Fetching Symbl Results into UI Components

  Once the processing is complete, you can now fetch the results on the client-side and display them when the user opens the video. In this section, you will see how to get the Speech-to-Text (Transcripts), Summary, and Topics using the Symbl Conversation APIs and have a look at ways you can effectively display them.

Overview Section

  To make it easier to navigate through a series of lectures in an online course, each video should have a summary and a list of keywords from the lecture as part of the lecture overview. accessibility & automated content management for E-learning platforms with Symbl.ai

Summary

To generate the Summary of the video you use the GET Summary request from the Symbl Conversation APIs. Our backend handler function using axios is as follows:
const handler = async (req, res) => {
  try {
    const { conversationId } = req.query; // pass conversation id to function
    const result = await axios.get(
        `https://api.symbl.ai/v1/conversations/${conversationId}/summary`, {
         headers: {
            'Authorization': req.headers.authorization, // pass symbl access token
            'Content-Type': 'application/json'
         }
    });
    const { summary } = result.data
    res.status(200).json(summary);
  } catch (err) {
    console.error(err)
  }
};
This handler is called in the Video component, and takes in the Symbl access token & conversation id. The response is an array of text strings, which can be interpreted as logical paragraphs of the summary. To display the full summary, traverse the array and display each text as a separate paragraph, or concatenate it and display it as a single paragraph.

Topics

To retrieve the keyword tags, or topics, use the GET Topics request.

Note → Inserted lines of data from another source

import Summits.Schanuel.Schanuel.Theorems.ZilberEacDriftLeader
import HarnessLib

/-!
# THEOREM L″, II: decaying power coordinate, fixed escape direction, LOG-DRIFTING transversal

Zilber's Exponential-Algebraic Closedness, case ladder (host summit Schanuel, cell `pub-schanuel`,
seat 2, gen 11).  See `ZilberEacDriftLeader` for the setting.  Along families
`x_m = r_m + y_m q`, `r_m - τ_m d → ρ₀`, `τ_m → +∞`, `‖y_m‖/τ_m^k → +∞`, with power coordinate
`w_m ≠ 0`, `‖y_m‖^N ‖w_m‖ ≤ 1` (all `N`): write `H = Σ_c G_c(X) W^c`; the TRAILING coefficient
`G_{c*}` (lowest power of `W`) satisfies `‖G_{c*}(x_m)‖ ≥ γ > 0` eventually by the drift leader
(`exists_leader_of_drift`, for `ρ₀` off the zero set of a fixed nonzero polynomial), while every
higher power contributes `≤ poly(‖y_m‖) ‖w_m‖ · ‖w_m‖^{c*} = o(‖w_m‖^{c*})`.

* THEOREM L″ `eq_zero_of_drifting_transversal`: such families for a Zariski-dense set of `ρ₀` on
  which `H` vanishes force `H = 0` — only the plain density of the limits `ρ₀` is needed;
* density form `unprojectedDense_of_drifting_transversal` (via THEOREM H⁽ᵏ⁾).

Use: `ZilberEacInvariantDirectionDrift` (invariant bases, degrees NOT proportional to the
invariant direction, decaying transversal drift).

HONEST FRAMING: an elimination lemma; `EC(3,2)` OPEN; nothing here bears on Schanuel's conjecture
(EAC ⇏ SC).
-/

noncomputable section

open MvPolynomial Filter Topology Finset Complex
open Literature.NumberTheory.Transcendental Literature.ModelTheory.Zilber

set_option linter.dupNamespace false

namespace Summit.Schanuel.Schanuel.Theorems

/-! ## Part A. THEOREM L″ -/

section Drift

variable {t : ℕ}

/-- **THEOREM L″ (all families).**  Fix directions `d, q ∈ ℂ^t` and a set `U ⊆ ℂ^t` on which no
nonzero polynomial vanishes identically.  Suppose that for every `ρ₀ ∈ U` there are sequences with
`w_m ≠ 0`, `τ_m → +∞`, `r_m - τ_m d → ρ₀`, `‖y_m‖/τ_m^k → +∞` (all `k`), `‖y_m‖^N ‖w_m‖ ≤ 1` (all `N`,
eventually) and `H(w_m, r_m + y_m q) = 0` for all large `m`.  Then `H = 0`. (new) -/
theorem eq_zero_of_drifting_transversal (H : MvPolynomial (Fin (t + 1)) ℂ) (d q : Fin t → ℂ)
    {U : Set (Fin t → ℂ)} (hU : ∀ G : MvPolynomial (Fin t) ℂ, G ≠ 0 → ∃ ρ ∈ U, eval ρ G ≠ 0)
    (hseq : ∀ ρ ∈ U, ∃ (w : ℕ → ℂ) (r : ℕ → Fin t → ℂ) (τ : ℕ → ℝ) (y : ℕ → ℂ),
      (∀ᶠ m in atTop, w m ≠ 0) ∧ Tendsto τ atTop atTop ∧
      Tendsto (fun m => r m - ((τ m : ℝ) : ℂ) • d) atTop (𝓝 ρ) ∧
      (∀ k : ℕ, Tendsto (fun m => ‖y m‖ / τ m ^ k) atTop atTop) ∧
      (∀ N : ℕ, ∀ᶠ m in atTop, ‖y m‖ ^ N * ‖w m‖ ≤ 1) ∧
      ∀ᶠ m in atTop, eval (Fin.cons (w m) (r m + y m • q) : Fin (t + 1) → ℂ) H = 0) : H = 0 := by
  classical
  by_contra hH
  set P := finSuccEquiv ℂ t H with hPdef
  have hP0 : P ≠ 0 := fun h => hH ((finSuccEquiv ℂ t).injective (by rw [← hPdef, h, map_zero]))
  set cs : ℕ := P.natTrailingDegree with hcs
  have hG0 : P.trailingCoeff ≠ 0 := Polynomial.trailingCoeff_nonzero_iff_nonzero.2 hP0
  obtain ⟨gl, hgl0, hgl⟩ := exists_leader_of_drift P.trailingCoeff hG0 d q
  obtain ⟨ρ₀, hρ₀U, hρ₀⟩ := hU gl hgl0
  obtain ⟨w, r, τ, y, hw0, hτ, hρ, hy, hdec, hzero⟩ := hseq ρ₀ hρ₀U
  obtain ⟨γ, hγ, hlead⟩ := hgl ρ₀ hρ₀ r τ y hτ hρ hy
  -- polynomial upper bounds for all `W`-coefficients along the family
  set D : ℕ := P.natDegree + 1 with hD
  have hcoef : ∀ c, ∃ C : ℝ, 0 ≤ C ∧ ∃ N : ℕ, ∀ x : Fin t → ℂ, ‖eval x (P.coeff c)‖ ≤ C * (1 + ‖x‖) ^ N :=
    fun c => HypersurfaceCover.exists_norm_eval_le_pow (P.coeff c)
  choose C hC0 N hCN using hcoef
  set Cm : ℝ := ∑ c ∈ range D, C c with hCm
  set Nm : ℕ := ∑ c ∈ range D, N c with hNm
  have hCc : ∀ c ∈ range D, C c ≤ Cm := fun c hc =>
    Finset.single_le_sum (f := C) (fun c _ => hC0 c) hc
  have hNc : ∀ c ∈ range D, N c ≤ Nm := fun c hc =>
    Finset.single_le_sum (f := N) (fun c _ => Nat.zero_le _) hc
  have hCm0 : 0 ≤ Cm := Finset.sum_nonneg fun c _ => hC0 c
  -- size of `x_m`: `1 + ‖x_m‖ ≤ K ‖y_m‖` eventually
  set K : ℝ := ‖ρ₀‖ + 2 + ‖d‖ + ‖q‖ with hK
  have hK1 : 1 ≤ K := by have := norm_nonneg ρ₀; have := norm_nonneg d; have := norm_nonneg q; linarith
  have hτ1 : ∀ᶠ m in atTop, (1 : ℝ) ≤ τ m := hτ.eventually_ge_atTop 1
  have hy1 : ∀ᶠ m in atTop, (1 : ℝ) ≤ ‖y m‖ := by
    filter_upwards [(hy 0).eventually_ge_atTop 1] with m hm; simpa using hm
  have hτy : ∀ᶠ m in atTop, τ m ≤ ‖y m‖ := by
    filter_upwards [(hy 1).eventually_ge_atTop 1, hτ1] with m hm hτm
    rw [pow_one, le_div_iff₀ (by linarith)] at hm; linarith
  have hρb : ∀ᶠ m in atTop, ‖r m - ((τ m : ℝ) : ℂ) • d‖ ≤ ‖ρ₀‖ + 1 := by
    have h := hρ
    rw [tendsto_iff_norm_sub_tendsto_zero] at h
    filter_upwards [h.eventually (gt_mem_nhds zero_lt_one)] with m hm
    have := norm_le_norm_add_norm_sub' (r m - ((τ m : ℝ) : ℂ) • d) ρ₀
    linarith [hm.le]
  have hxK : ∀ᶠ m in atTop, 1 + ‖r m + y m • q‖ ≤ K * ‖y m‖ := by
    filter_upwards [hρb, hτy, hy1, hτ1] with m hm hτm hym hτ1m
    have e : r m + y m • q = (r m - ((τ m : ℝ) : ℂ) • d) + ((τ m : ℝ) : ℂ) • d + y m • q := by abel
    have h1 : ‖r m + y m • q‖ ≤ (‖ρ₀‖ + 1) + τ m * ‖d‖ + ‖y m‖ * ‖q‖ := by
      rw [e]
      refine (norm_add_le _ _).trans (add_le_add ((norm_add_le _ _).trans (add_le_add hm ?_)) ?_)
      · rw [norm_smul, Complex.norm_real, Real.norm_eq_abs, abs_of_pos (by linarith)]
      · rw [norm_smul]
    have hd0 := norm_nonneg d
    have hq0 := norm_nonneg q
    have h2 : τ m * ‖d‖ ≤ ‖y m‖ * ‖d‖ := mul_le_mul_of_nonneg_right hτm hd0
    have h3 : (‖ρ₀‖ + 2) * 1 ≤ (‖ρ₀‖ + 2) * ‖y m‖ :=
      mul_le_mul_of_nonneg_left hym (by positivity)
    rw [hK]
    nlinarith [h1, h2, h3]
  -- ### the dominance
  have hsmall : ∀ᶠ m in atTop, D * (Cm * (K * ‖y m‖) ^ Nm) * ‖w m‖ < γ := by
    -- `‖y‖^{Nm} ‖w‖ ≤ 1/‖y‖ → 0`
    have h1 : ∀ᶠ m in atTop, ‖y m‖ ^ Nm * ‖w m‖ ≤ 1 / ‖y m‖ := by
      filter_upwards [hdec (Nm + 1), hy1] with m hm hym
      rw [le_div_iff₀ (by linarith), mul_comm, ← mul_assoc, ← pow_succ']
      exact hm
    have h2 : ∀ᶠ m in atTop, D * Cm * K ^ Nm / ‖y m‖ < γ := by
      have hlim : Tendsto (fun m => D * Cm * K ^ Nm / ‖y m‖) atTop (𝓝 0) := by
        have hy' : Tendsto (fun m => ‖y m‖) atTop atTop := by
          have := hy 0; simpa using this
        exact tendsto_const_nhds.div_atTop hy'
      exact hlim.eventually (gt_mem_nhds hγ)
    filter_upwards [h1, h2, hy1] with m hm1 hm2 hym
    have hpos : 0 ≤ (D : ℝ) * Cm * K ^ Nm := by positivity
    calc (D : ℝ) * (Cm * (K * ‖y m‖) ^ Nm) * ‖w m‖ = D * Cm * K ^ Nm * (‖y m‖ ^ Nm * ‖w m‖) := by
          rw [mul_pow]; ring
      _ ≤ D * Cm * K ^ Nm * (1 / ‖y m‖) := mul_le_mul_of_nonneg_left hm1 hpos
      _ = D * Cm * K ^ Nm / ‖y m‖ := by ring
      _ < γ := hm2
  have hw1 : ∀ᶠ m in atTop, ‖w m‖ ≤ 1 := by
    filter_upwards [hdec 0] with m hm; simpa using hm
  have hev := hlead.and (hxK.and (hsmall.and (hw1.and (hw0.and (hzero.and hy1)))))
  obtain ⟨m, hlm, hxm, hsm, hw1m, hw0m, hzm, hym⟩ := hev.exists
  apply hw0m
  -- expand `H(w, x) = Σ_c G_c(x) w^c`
  set x := r m + y m • q with hx
  have hdegD : (P.map (eval x)).natDegree < D :=
    (Polynomial.natDegree_map_le).trans_lt (by rw [hD]; exact Nat.lt_succ_self _)
  have hexp : eval (Fin.cons (w m) x : Fin (t + 1) → ℂ) H =
      ∑ c ∈ range D, eval x (P.coeff c) * w m ^ c := by
    rw [eval_eq_eval_mv_eval', ← hPdef, Polynomial.eval_eq_sum_range' hdegD]
    simp only [Polynomial.coeff_map]
  rw [hexp] at hzm
  have hcsD : cs ∈ range D := Finset.mem_range.2 (by
    rw [hcs, hD]; exact Nat.lt_succ_of_le (Polynomial.natTrailingDegree_le_natDegree P))
  rw [← Finset.add_sum_erase _ _ hcsD] at hzm
  -- bound every other term by `Cm (K‖y‖)^{Nm} ‖w‖ · ‖w‖^{cs}`
  have hterm : ∀ c ∈ (range D).erase cs,
      ‖eval x (P.coeff c) * w m ^ c‖ ≤ Cm * (K * ‖y m‖) ^ Nm * ‖w m‖ * ‖w m‖ ^ cs := by
    intro c hc
    obtain ⟨hne, hcD⟩ := Finset.mem_erase.1 hc
    rcases lt_or_gt_of_ne hne with hlt | hgt
    · -- below the trailing degree the coefficient vanishes
      rw [Polynomial.coeff_eq_zero_of_lt_natTrailingDegree hlt, map_zero, zero_mul, norm_zero]
      positivity
    · have h1 : ‖eval x (P.coeff c)‖ ≤ Cm * (K * ‖y m‖) ^ Nm := by
        refine (hCN c x).trans ?_
        have hb : (1 + ‖x‖) ^ N c ≤ (K * ‖y m‖) ^ Nm := by
          calc (1 + ‖x‖) ^ N c ≤ (K * ‖y m‖) ^ N c := pow_le_pow_left₀ (by positivity) hxm _
            _ ≤ (K * ‖y m‖) ^ Nm := pow_le_pow_right₀ (by nlinarith) (hNc c hcD)
        exact mul_le_mul (hCc c hcD) hb (by positivity) hCm0
      have h2 : ‖w m‖ ^ c ≤ ‖w m‖ * ‖w m‖ ^ cs := by
        have : ‖w m‖ ^ c ≤ ‖w m‖ ^ (cs + 1) :=
          pow_le_pow_of_le_one (norm_nonneg _) hw1m (by omega)
        rw [pow_succ'] at this
        exact this
      rw [norm_mul, norm_pow]
      exact mul_le_mul h1 h2 (by positivity) (by positivity) |>.trans (le_of_eq (by ring))
  have hrest : ‖∑ c ∈ (range D).erase cs, eval x (P.coeff c) * w m ^ c‖ ≤
      D * (Cm * (K * ‖y m‖) ^ Nm) * ‖w m‖ * ‖w m‖ ^ cs := by
    refine (norm_sum_le _ _).trans ((Finset.sum_le_sum hterm).trans ?_)
    rw [Finset.sum_const]
    have hcard : (((range D).erase cs).card : ℝ) ≤ D := by
      have := Finset.card_erase_le (s := range D) (a := cs)
      rw [Finset.card_range] at this
      exact_mod_cast this
    rw [nsmul_eq_mul]
    have : 0 ≤ Cm * (K * ‖y m‖) ^ Nm * ‖w m‖ * ‖w m‖ ^ cs := by positivity
    nlinarith
  -- the trailing term dominates
  have hmain : γ * ‖w m‖ ^ cs ≤ ‖eval x (P.coeff cs) * w m ^ cs‖ := by
    rw [norm_mul, norm_pow]
    exact mul_le_mul_of_nonneg_right hlm (by positivity)
  by_contra hwne
  have hwpos : 0 < ‖w m‖ ^ cs := pow_pos (norm_pos_iff.2 hwne) _
  have h := norm_add_le (eval x (P.coeff cs) * w m ^ cs) (∑ c ∈ (range D).erase cs, eval x (P.coeff c) * w m ^ c)
  have hsum0 : eval x (P.coeff cs) * w m ^ cs = -∑ c ∈ (range D).erase cs, eval x (P.coeff c) * w m ^ c := by
    linear_combination hzm
  rw [hsum0, norm_neg] at hmain
  nlinarith [hmain, hrest, hsm, hwpos]

end Drift

/-! ## Part B. Density form -/

section Density

variable {n t : ℕ}

/-- **THEOREM L″ (density from drifting transversals with a decaying power coordinate).**
`S ⊆ ℂⁿ × ℂⁿ` irreducible closed of dimension `≤ t + 1`, coordinates `c` and `β`, directions `d, q`,
and a set `U ⊆ ℂ^t` supporting no nonzero polynomial.  If for every `ρ₀ ∈ U` there are exponential
points `p_m ∈ S` (large `m`) whose `c`-coordinates are `r_m + y_m q` with `r_m - τ_m d → ρ₀`,
`τ_m → +∞`, `‖y_m‖/τ_m^k → +∞`, and whose `β`-coordinate `w_m ≠ 0` satisfies `‖y_m‖^N ‖w_m‖ ≤ 1`
eventually for every `N`, then `I(S ∩ Γ_exp) = I(S)`. (new) -/
theorem unprojectedDense_of_drifting_transversal {S : Set (Fin n ⊕ Fin n → ℂ)}
    (hS : IsIrreducibleClosed ℂ S) (hdim : zariskiDim ℂ S ≤ ((t + 1 : ℕ) : WithBot ℕ∞))
    (c : Fin t → Fin n ⊕ Fin n) (β : Fin n ⊕ Fin n) (d q : Fin t → ℂ)
    {U : Set (Fin t → ℂ)} (hU : ∀ G : MvPolynomial (Fin t) ℂ, G ≠ 0 → ∃ ρ ∈ U, eval ρ G ≠ 0)
    (hpts : ∀ ρ ∈ U, ∃ (p : ℕ → Fin n ⊕ Fin n → ℂ) (r : ℕ → Fin t → ℂ) (τ : ℕ → ℝ) (y : ℕ → ℂ),
      (∀ᶠ m : ℕ in atTop, p m ∈ S ∧ p m ∈ expGraph ℂ n) ∧
      (∀ᶠ m : ℕ in atTop, (fun i => p m (c i)) = r m + y m • q) ∧
      (∀ᶠ m : ℕ in atTop, p m β ≠ 0) ∧ Tendsto τ atTop atTop ∧
      Tendsto (fun m => r m - ((τ m : ℝ) : ℂ) • d) atTop (𝓝 ρ) ∧
      (∀ k : ℕ, Tendsto (fun m => ‖y m‖ / τ m ^ k) atTop atTop) ∧
      (∀ N : ℕ, ∀ᶠ m : ℕ in atTop, ‖y m‖ ^ N * ‖p m β‖ ≤ 1)) :
    UnprojectedDense S := by
  refine unprojectedDense_of_no_relation hS hdim (Fin.cons β c) fun H hH0 => ?_
  by_contra hcon
  push Not at hcon
  apply hH0
  refine eq_zero_of_drifting_transversal H d q hU fun ρ hρ => ?_
  obtain ⟨p, r, τ, y, hpS, hcoord, hβ, hτ, hr, hy, hdec⟩ := hpts ρ hρ
  refine ⟨fun m => p m β, r, τ, y, hβ, hτ, hr, hy, hdec, ?_⟩
  filter_upwards [hpS, hcoord] with m hm hmc
  rw [← hmc, ← comp_fin_cons]
  exact hcon (p m) hm

end Density

end Summit.Schanuel.Schanuel.Theorems

end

Our backend handler function using axios is as follows:
const handler = async (req, res) => {
    try {
        const { conversationId } = req.query; // pass conversation id to function
        const result = await axios.get(
            `https://api.symbl.ai/v1/conversations/${conversationId}/topics`, {
            headers: {
                'Authorization': req.headers.authorization,
                'Content-Type': 'application/json'
            }
        }
        );
        const { topics } = result.data
        res.status(200).json(topics);
    } catch (err) {
        console.error(err)
    }

};
This handler is also called in the Video component, and takes in the Symbl access token & conversation id. The response is an array of topics along with some additional information related to the them, such as sentiment, confidence score. You can display the topics as a string of tags or utilize the additional information for fancier displays such as word clouds based on confidence score, or sentiment color coding. Enabling accessibility & automated content management for E-learning platforms with Symbl.ai 👩🏻‍🎓 [Part 2]

Transcript Tab

Adding a transcript of the video allows learners to access and engage with the videos in textual medium in addition to audio-visual medium of the video. The transcript also makes it easier to quote parts of the lecture in your notes! You can fetch the speech-to-text results from Symbl in 3 formats – a JSON Array of sentences, Markdown, and SRT captions. The JSON Array of sentences can be fetched using the GET Speech-to-Text Messages request. This gives you a sentence-level breakdown of the transcript and provides timestamps, speaker, entities, important phrases, and sentiments for each sentence. The Markdown & SRT Formats are available as part of the Formatted Transcript. The Markdown format can be used to display the entire transcript in your markdown compatible UI components, and it has parameters to auto-format the transcript and make it presentable and highlight insights. The SRT format can be uploaded as captions for your video, and you can configure it to show the speaker’s name. For the transcript tab, either the Speech-to-Text Messages or Markdown format can be used. In this demo, we used the Speech-to-Text Messages request. Our backend handler function using axios is as follows:
const handler = async (req, res) => {
  try {
    const { conversationId } = req.query;
    const result = await axios.get(
      `https://api.symbl.ai/v1/conversations/${conversationId}/messages`, {
      headers: {
        'Authorization': req.headers.authorization,
        'Content-Type': 'application/json'
      }
    }
    );
    const { messages } = result.data
     res.status(200).json(messages);
  } catch (err) {
    console.error(err)
  }

};
Same as before, this handler is called in the Video component, and takes in the Symbl access token & conversation id. The transcript is then displayed in the sidebar. Viewers can toggle the sidebar when they need it. Using the Speech-to-Text Messages instead of Markdown allows us to break the transcript down into smaller messages which are easier to read while watching a lecture, compared to the Markdown transcript which is broken into longer, logical paragraphs which are better for reading through independently.

How to Run the Demo

Pre-requisites

For the second part of this demo, you will need the following:
  • A Symbl account: Sign up to Symbl for free and gather your Symbl credentials i.e. your Symbl App ID and App Secret.
  • An Api.video account: Sign up for a free Api.video and grab your Sandbox API Key.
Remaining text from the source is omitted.